- _INSTRUCTIONS FOR THE TASK_: Transcribe the material from its first line onward, ending with the line that contains "mixed/sure Ahlswede–Daykin steps" and adding nothing beyond it.

- _AVAILABLE DATA_:
- Opening Delimiter -

import Mathlib
import Summits.Ventures.PercRepro2.CoinOrTailKDefs
import Summits.Ventures.PercRepro2.CoinOrTailKSums
import Summits.Ventures.PercRepro2.CoinOrTailKAlg
import Summits.Ventures.PercRepro2.CoinOrTailKCore

/-!
# The k-entry OR-tail with ONE entry not covered by the markers: the split by its effective coin
and the pointwise lattice steps (blind cell PercRepro2, night-2 g11; proofs/NIGHT2-DARC.md §43)

For an entry `r₀ ∈ ent` the tail weight factors as
`tailWtK ent W = (1 − ρ₀·1[r₀ ∈ W]) · tailWtK (ent.erase r₀) W` (`tailWtK_erase`), so the tail-mixed
values split into a CLOSED part (the OR-tail with the entry set `ent.erase r₀`) and an OPEN part
(the tail surely entered — the sure values `A (W ∪ {a})`, `A (W ∪ {a, w})`):
`rValK_split`, `gValK_split`.  The coin factors `1 − ρ₀·1[r₀ ∈ W]` (closed) and `ρ₀·1[r₀ ∈ W]`
(open) satisfy the lattice relations «closed at the meet, open at the join»
(`coinClosed_mul_coinClosed`, `coinOpen_mul_coinOpen`, `coinClosed_mul_coinOpen_le`,
`coinOpen_mul_coinClosed_le`), and the values satisfy the three mixed/sure Ahlswede–Daykin steps
`mixVal_mul_sure_le`, `sure_mul_mixVal_le`, `sure_mul_sure_le` (one log-supermodular step of the
head `A` followed by a monotone step; `X' ⊆ X` in the meet slot as in `mixValK_mul_le_all`).
-/

namespace Summit.Ventures.PercRepro2.Coin

open Classical

section TailSplit

variable {V : Type*} {E : Type*} [DecidableEq V] {R : Type*} [Field R] [LinearOrder R]
  [IsStrictOrderedRing R]

/-- The tail weight is antitone in the cluster. -/
lemma tailWtK_anti {pr : E → R} (hp0 : ∀ e, 0 ≤ pr e) (hp1 : ∀ e, pr e ≤ 1) (ent : Finset V)
    (c : V → E) {s t : Finset V} (hst : s ⊆ t) : tailWtK pr ent c t ≤ tailWtK pr ent c s := by
  unfold tailWtK
  apply Finset.prod_le_prod
  · intro r _
    have := hp1 (c r)
    split_ifs <;> linarith
  · intro r _
    have h0 := hp0 (c r)
    by_cases hs : r ∈ s
    · have ht : r ∈ t := hst hs
      simp only [hs, ht, if_true, le_refl]
    · by_cases ht : r ∈ t
      · simp only [hs, ht, if_true, if_false, mul_one, mul_zero, sub_zero]
        linarith
      · simp only [hs, ht, if_false, mul_zero, sub_zero, le_refl]

omit [LinearOrder R] [IsStrictOrderedRing R] in
/-- The tail weight splits off the entry `r₀`. -/
lemma tailWtK_erase (pr : E → R) {ent : Finset V} (c : V → E) {r₀ : V} (hr₀ : r₀ ∈ ent)
    (W : Finset V) :
    tailWtK pr ent c W =
      (1 - pr (c r₀) * (if r₀ ∈ W then 1 else 0)) * tailWtK pr (ent.erase r₀) c W := by
  unfold tailWtK
  exact (Finset.mul_prod_erase ent (fun r => 1 - pr (c r) * (if r ∈ W then 1 else 0)) hr₀).symm

omit [LinearOrder R] [IsStrictOrderedRing R] in
/-- **The `R`-value splits by the effective coin of `r₀`**: closed (the entry set without `r₀`) or
open (the sure value `A (W ∪ {a})`). -/
lemma rValK_split (A : Finset V → R) (pr : E → R) {ent : Finset V} (c : V → E) (a : V) {r₀ : V}
    (hr₀ : r₀ ∈ ent) (W : Finset V) :
    rValK A pr ent c a W =
      (1 - pr (c r₀) * (if r₀ ∈ W then 1 else 0)) * rValK A pr (ent.erase r₀) c a W +
        pr (c r₀) * (if r₀ ∈ W then 1 else 0) * A (W ∪ {a}) := by
  unfold rValK
  rw [tailWtK_erase pr c hr₀ W]
  ring

omit [LinearOrder R] [IsStrictOrderedRing R] in
/-- **The gate value splits by the effective coin of `r₀`**. -/
lemma gValK_split (A : Finset V → R) (pr : E → R) {ent : Finset V} (c : V → E) (a w : V) {r₀ : V}
    (hr₀ : r₀ ∈ ent) (W : Finset V) :
    gValK A pr ent c a w W =
      (1 - pr (c r₀) * (if r₀ ∈ W then 1 else 0)) * gValK A pr (ent.erase r₀) c a w W +
        pr (c r₀) * (if r₀ ∈ W then 1 else 0) * A (W ∪ {a, w}) := by
  unfold gValK
  rw [tailWtK_erase pr c hr₀ W]
  ring

end TailSplit

section CoinFactors

variable {V : Type*} [DecidableEq V] {R : Type*} [Field R] [LinearOrder R] [IsStrictOrderedRing R]

omit [LinearOrder R] [IsStrictOrderedRing R] in
/-- The indicator of a meet is the product of the indicators. -/
lemma ind_inter (r₀ : V) (s t : Finset V) :
    (if r₀ ∈ s ∩ t then (1 : R) else 0) = (if r₀ ∈ s then 1 else 0) * (if r₀ ∈ t then 1 else 0) := by
  by_cases hs : r₀ ∈ s <;> by_cases ht : r₀ ∈ t <;> simp [hs, ht]

omit [LinearOrder R] [IsStrictOrderedRing R] in
/-- The indicator of a join is `x + y − xy`. -/
lemma ind_union (r₀ : V) (s t : Finset V) :
    (if r₀ ∈ s ∪ t then (1 : R) else 0) =
      (if r₀ ∈ s then 1 else 0) + (if r₀ ∈ t then 1 else 0) -
        (if r₀ ∈ s then 1 else 0) * (if r₀ ∈ t then 1 else 0) := by
  by_cases hs : r₀ ∈ s <;> by_cases ht : r₀ ∈ t <;> simp [hs, ht]

omit [LinearOrder R] [IsStrictOrderedRing R] in
/-- An indicator is `0` or `1`. -/
lemma ind_zero_or_one (r₀ : V) (s : Finset V) :
    (if r₀ ∈ s then (1 : R) else 0) = 0 ∨ (if r₀ ∈ s then (1 : R) else 0) = 1 := by
  split_ifs <;> simp

/-- The closed coin factor is nonnegative. -/
lemma coinClosed_nonneg {p : R} (hp1 : p ≤ 1) (r₀ : V) (W : Finset V) :
    0 ≤ 1 - p * (if r₀ ∈ W then 1 else 0) := by
  split_ifs <;> linarith

/-- The open coin factor is nonnegative. -/
lemma coinOpen_nonneg {p : R} (hp0 : 0 ≤ p) (r₀ : V) (W : Finset V) :
    0 ≤ p * (if r₀ ∈ W then 1 else 0) := by
  split_ifs <;> linarith

omit [LinearOrder R] [IsStrictOrderedRing R] in
/-- Closed × closed is log-modular. -/
lemma coinClosed_mul_coinClosed (p : R) (r₀ : V) (s t : Finset V) :
    (1 - p * (if r₀ ∈ s then 1 else 0)) * (1 - p * (if r₀ ∈ t then 1 else 0)) =
      (1 - p * (if r₀ ∈ s ∩ t then 1 else 0)) * (1 - p * (if r₀ ∈ s ∪ t then 1 else 0)) := by
  rw [ind_inter, ind_union]
  rcases ind_zero_or_one (R := R) r₀ s with hx | hx <;>
    rcases ind_zero_or_one (R := R) r₀ t with hy | hy <;> rw [hx, hy] <;> ring

omit [LinearOrder R] [IsStrictOrderedRing R] in
/-- Open × open is log-modular. -/
lemma coinOpen_mul_coinOpen (p : R) (r₀ : V) (s t : Finset V) :
    (p * (if r₀ ∈ s then 1 else 0)) * (p * (if r₀ ∈ t then 1 else 0)) =
      (p * (if r₀ ∈ s ∩ t then 1 else 0)) * (p * (if r₀ ∈ s ∪ t then 1 else 0)) := by
  rw [ind_inter, ind_union]
  rcases ind_zero_or_one (R := R) r₀ s with hx | hx <;>
    rcases ind_zero_or_one (R := R) r₀ t with hy | hy <;> rw [hx, hy] <;> ring

/-- Closed × open: closed at the meet, open at the join. -/
lemma coinClosed_mul_coinOpen_le {p : R} (hp0 : 0 ≤ p) (r₀ : V) (s t : Finset V) :
    (1 - p * (if r₀ ∈ s then 1 else 0)) * (p * (if r₀ ∈ t then 1 else 0)) ≤
      (1 - p * (if r₀ ∈ s ∩ t then 1 else 0)) * (p * (if r₀ ∈ s ∪ t then 1 else 0)) := by
  rw [ind_inter, ind_union]
  rcases ind_zero_or_one (R := R) r₀ s with hx | hx <;>
    rcases ind_zero_or_one (R := R) r₀ t with hy | hy <;> rw [hx, hy] <;> nlinarith [hp0]

/-- Open × closed: closed at the meet, open at the join. -/
lemma coinOpen_mul_coinClosed_le {p : R} (hp0 : 0 ≤ p) (r₀ : V) (s t : Finset V) :
    (p * (if r₀ ∈ s then 1 else 0)) * (1 - p * (if r₀ ∈ t then 1 else 0)) ≤
      (1 - p * (if r₀ ∈ s ∩ t then 1 else 0)) * (p * (if r₀ ∈ s ∪ t then 1 else 0)) := by
  rw [ind_inter, ind_union]
  rcases ind_zero_or_one (R := R) r₀ s with hx | hx <;>
    rcases ind_zero_or_one (R := R) r₀ t with hy | hy <;> rw [hx, hy] <;> nlinarith [hp0]

end CoinFactors

section ValueSteps

variable {V : Type*} {E : Type*} [DecidableEq V] {R : Type*} [Field R] [LinearOrder R]
  [IsStrictOrderedRing R]

/-- Sure × sure: `A (s ∪ X) · A (t ∪ Y) ≤ A (s ∩ t ∪ X') · A (s ∪ t ∪ X)` for `X' ⊆ Y ⊆ X`. -/
lemma sure_mul_sure_le {A : Finset V → R} (hA0 : ∀ W, 0 ≤ A W)
    (hA : ∀ s t : Finset V, A s * A t ≤ A (s ∩ t) * A (s ∪ t))
    (hmono : ∀ s t : Finset V, s ⊆ t → A t ≤ A s) {X Y X' : Finset V} (hX'Y : X' ⊆ Y)
    (hYX : Y ⊆ X) (s t : Finset V) : A (s ∪ X) * A (t ∪ Y) ≤ A (s ∩ t ∪ X') * A (s ∪ t ∪ X) := by
  have h1 := hA (s ∪ X) (t ∪ Y)
  have hsub : s ∩ t ∪ X' ⊆ (s ∪ X) ∩ (t ∪ Y) := by
    intro x hx
    simp only [Finset.mem_union, Finset.mem_inter] at hx ⊢
    rcases hx with ⟨h1, h2⟩ | h3
    · exact ⟨Or.inl h1, Or.inl h2⟩
    · exact ⟨Or.inr (hYX (hX'Y h3)), Or.inr (hX'Y h3)⟩
  have heq : (s ∪ X) ∪ (t ∪ Y) = s ∪ t ∪ X := by
    ext x
    simp only [Finset.mem_union]
    constructor
    · rintro ((h | h) | (h | h))
      · exact Or.inl (Or.inl h)
      · exact Or.inr h
      · exact Or.inl (Or.inr h)
      · exact Or.inr (hYX h)
    · rintro ((h | h) | h)
      · exact Or.inl (Or.inl h)
      · exact Or.inr (Or.inl h)
      · exact Or.inl (Or.inr h)
  rw [heq] at h1
  calc A (s ∪ X) * A (t ∪ Y) ≤ A ((s ∪ X) ∩ (t ∪ Y)) * A (s ∪ t ∪ X) := h1
    _ ≤ A (s ∩ t ∪ X') * A (s ∪ t ∪ X) :=
        mul_le_mul_of_nonneg_right (hmono _ _ hsub) (hA0 _)

/-- Plain × sure: `A s · A (t ∪ X) ≤ A (s ∩ t) · A (s ∪ t ∪ X)`. -/
lemma plain_mul_sure_le {A : Finset V → R} (hA0 : ∀ W, 0 ≤ A W)
    (hA : ∀ s t : Finset V, A s * A t ≤ A (s ∩ t) * A (s ∪ t))
    (hmono : ∀ s t : Finset V, s ⊆ t → A t ≤ A s) (X s t : Finset V) :
    A s * A (t ∪ X) ≤ A (s ∩ t) * A (s ∪ t ∪ X) := by
  have h1 := hA s (t ∪ X)
  have hsub : s ∩ t ⊆ s ∩ (t ∪ X) :=
    Finset.inter_subset_inter (Finset.Subset.refl s) Finset.subset_union_left
  rw [← Finset.union_assoc] at h1
  calc A s * A (t ∪ X) ≤ A (s ∩ (t ∪ X)) * A (s ∪ t ∪ X) := h1
    _ ≤ A (s ∩ t) * A (s ∪ t ∪ X) := mul_le_mul_of_nonneg_right (hmono _ _ hsub) (hA0 _)

/-- Sure × plain: `A (s ∪ X) · A t ≤ A (s ∩ t) · A (s ∪ t ∪ X)`. -/
lemma sure_mul_plain_le {A : Finset V → R} (hA0 : ∀ W, 0 ≤ A W)
    (hA : ∀ s t : Finset V, A s * A t ≤ A (s ∩ t) * A (s ∪ t))
    (hmono : ∀ s t : Finset V, s ⊆ t → A t ≤ A s) (X s t : Finset V) :
    A (s ∪ X) * A t ≤ A (s ∩ t) * A (s ∪ t ∪ X) := by
  have h1 := hA (s ∪ X) t
  have hsub : s ∩ t ⊆ (s ∪ X) ∩ t :=
    Finset.inter_subset_inter Finset.subset_union_left (Finset.Subset.refl t)
  have heq : s ∪ X ∪ t = s ∪ t ∪ X := by
    rw [Finset.union_assoc, Finset.union_comm X t, ← Finset.union_assoc]
  rw [heq] at h1
  calc A (s ∪ X) * A t ≤ A ((s ∪ X) ∩ t) * A (s ∪ t ∪ X) := h1
    _ ≤ A (s ∩ t) * A (s ∪ t ∪ X) := mul_le_mul_of_nonneg_right (hmono _ _ hsub) (hA0 _)

/-- **Mixed × sure**: the tail-mixed value at `s` against the sure value at `t`, `X' ⊆ X` in the
meet slot. -/
theorem mixVal_mul_sure_le {A : Finset V → R} {pr : E → R} (hp0 : ∀ e, 0 ≤ pr e)
    (hp1 : ∀ e, pr e ≤ 1) (hA0 : ∀ W, 0 ≤ A W)
    (hA : ∀ s t : Finset V, A s * A t ≤ A (s ∩ t) * A (s ∪ t))
    (hmono : ∀ s t : Finset V, s ⊆ t → A t ≤ A s) (ent : Finset V) (c : V → E)
    {X X' : Finset V} (hX' : X' ⊆ X) (s t : Finset V) :
    (tailWtK pr ent c s * A s + (1 - tailWtK pr ent c s) * A (s ∪ X)) * A (t ∪ X) ≤
      (tailWtK pr ent c (s ∩ t) * A (s ∩ t) + (1 - tailWtK pr ent c (s ∩ t)) * A (s ∩ t ∪ X')) *
        A (s ∪ t ∪ X) := by
  have h1 := plain_mul_sure_le hA0 hA hmono X s t
  have h2 := sure_mul_sure_le hA0 hA hmono hX' (Finset.Subset.refl X) s t
  have hw0 := tailWtK_nonneg hp1 ent c s
  have hw1 := tailWtK_le_one hp0 hp1 ent c s
  have hanti := tailWtK_anti hp0 hp1 ent c (Finset.inter_subset_left : s ∩ t ⊆ s)
  have hAm : A (s ∩ t ∪ X') ≤ A (s ∩ t) := hmono _ _ Finset.subset_union_left
  have hA3 := hA0 (s ∪ t ∪ X)
  have key : (tailWtK pr ent c s * A s + (1 - tailWtK pr ent c s) * A (s ∪ X)) * A (t ∪ X) ≤
      (tailWtK pr ent c s * A (s ∩ t) + (1 - tailWtK pr ent c s) * A (s ∩ t ∪ X')) *
        A (s ∪ t ∪ X) := by
    have e1 : tailWtK pr ent c s * (A s * A (t ∪ X)) ≤
        tailWtK pr ent c s * (A (s ∩ t) * A (s ∪ t ∪ X)) := mul_le_mul_of_nonneg_left h1 hw0
    have e2 : (1 - tailWtK pr ent c s) * (A (s ∪ X) * A (t ∪ X)) ≤
        (1 - tailWtK pr ent c s) * (A (s ∩ t ∪ X') * A (s ∪ t ∪ X)) :=
      mul_le_mul_of_nonneg_left h2 (by linarith)
    nlinarith [e1, e2]
  have step : (tailWtK pr ent c s * A (s ∩ t) + (1 - tailWtK pr ent c s) * A (s ∩ t ∪ X')) ≤
      (tailWtK pr ent c (s ∩ t) * A (s ∩ t) + (1 - tailWtK pr ent c (s ∩ t)) * A (s ∩ t ∪ X')) := by
    nlinarith [mul_nonneg (sub_nonneg.2 hanti) (sub_nonneg.2 hAm)]
  exact key.trans (mul_le_mul_of_nonneg_right step hA3)

/-- **Sure × mixed**: the sure value at `s` against the tail-mixed value at `t`, `X' ⊆ X`. -/
theorem sure_mul_mixVal_le {A : Finset V → R} {pr : E → R} (hp0 : ∀ e, 0 ≤ pr e)
    (hp1 : ∀ e, pr e ≤ 1) (hA0 : ∀ W, 0 ≤ A W)
    (hA : ∀ s t : Finset V, A s * A t ≤ A (s ∩ t) * A (s ∪ t))
    (hmono : ∀ s t : Finset V, s ⊆ t → A t ≤ A s) (ent : Finset V) (c : V → E)
    {X X' : Finset V} (hX' : X' ⊆ X) (s t : Finset V) :
    A (s ∪ X) * (tailWtK pr ent c t * A t + (1 - tailWtK pr ent c t) * A (t ∪ X')) ≤
      (tailWtK pr ent c (s ∩ t) * A (s ∩ t) + (1 - tailWtK pr ent c (s ∩ t)) * A (s ∩ t ∪ X')) *
        A (s ∪ t ∪ X) := by
  have h1 := sure_mul_plain_le hA0 hA hmono X s t
  have h2 := sure_mul_sure_le hA0 hA hmono (Finset.Subset.refl X') hX' s t
  have hw0 := tailWtK_nonneg hp1 ent c t
  have hw1 := tailWtK_le_one hp0 hp1 ent c t
  have hanti := tailWtK_anti hp0 hp1 ent c (Finset.inter_subset_right : s ∩ t ⊆ t)
  have hAm : A (s ∩ t ∪ X') ≤ A (s ∩ t) := hmono _ _ Finset.subset_union_left
  have hA3 := hA0 (s ∪ t ∪ X)
  have key : A (s ∪ X) * (tailWtK pr ent c t * A t + (1 - tailWtK pr ent c t) * A (t ∪ X')) ≤
      (tailWtK pr ent c t * A (s ∩ t) + (1 - tailWtK pr ent c t) * A (s ∩ t ∪ X')) *
        A (s ∪ t ∪ X) := by
    have e1 : tailWtK pr ent c t * (A (s ∪ X) * A t) ≤
        tailWtK pr ent c t * (A (s ∩ t) * A (s ∪ t ∪ X)) := mul_le_mul_of_nonneg_left h1 hw0
    have e2 : (1 - tailWtK pr ent c t) * (A (s ∪ X) * A (t ∪ X')) ≤
        (1 - tailWtK pr ent c t) * (A (s ∩ t ∪ X') * A (s ∪ t ∪ X)) :=
      mul_le_mul_of_nonneg_left h2 (by linarith)
    nlinarith [e1, e2]
  have step : (tailWtK pr ent c t * A (s ∩ t) + (1 - tailWtK pr ent c t) * A (s ∩ t ∪ X')) ≤
      (tailWtK pr ent c (s ∩ t) * A (s ∩ t) + (1 - tailWtK pr ent c (s ∩ t)) * A (s ∩ t ∪ X')) := by
    nlinarith [mul_nonneg (sub_nonneg.2 hanti) (sub_nonneg.2 hAm)]
  exact key.trans (mul_le_mul_of_nonneg_right step hA3)

end ValueSteps

end Summit.Ventures.PercRepro2.Coin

- Closing Delimiter -

- _TASK RESULT_:
import Mathlib
import Summits.Ventures.PercRepro2.CoinOrTailKDefs
import Summits.Ventures.PercRepro2.CoinOrTailKSums
import Summits.Ventures.PercRepro2.CoinOrTailKAlg
import Summits.Ventures.PercRepro2.CoinOrTailKCore

/-!
# The k-entry OR-tail with ONE entry not covered by the markers: the split by its effective coin
and the pointwise lattice steps (blind cell PercRepro2, night-2 g11; proofs/NIGHT2-DARC.md §43)

For an entry `r₀ ∈ ent` the tail weight factors as
`tailWtK ent W = (1 − ρ₀·1[r₀ ∈ W]) · tailWtK (ent.erase r₀) W` (`tailWtK_erase`), so the tail-mixed
values split into a CLOSED part (the OR-tail with the entry set `ent.erase r₀`) and an OPEN part
(the tail surely entered — the sure values `A (W ∪ {a})`, `A (W ∪ {a, w})`):
`rValK_split`, `gValK_split`.  The coin factors `1 − ρ₀·1[r₀ ∈ W]` (closed) and `ρ₀·1[r₀ ∈ W]`
(open) satisfy the lattice relations «closed at the meet, open at the join»
(`coinClosed_mul_coinClosed`, `coinOpen_mul_coinOpen`, `coinClosed_mul_coinOpen_le`,
`coinOpen_mul_coinClosed_le`), and the values satisfy the three mixed/sure Ahlswede–Daykin steps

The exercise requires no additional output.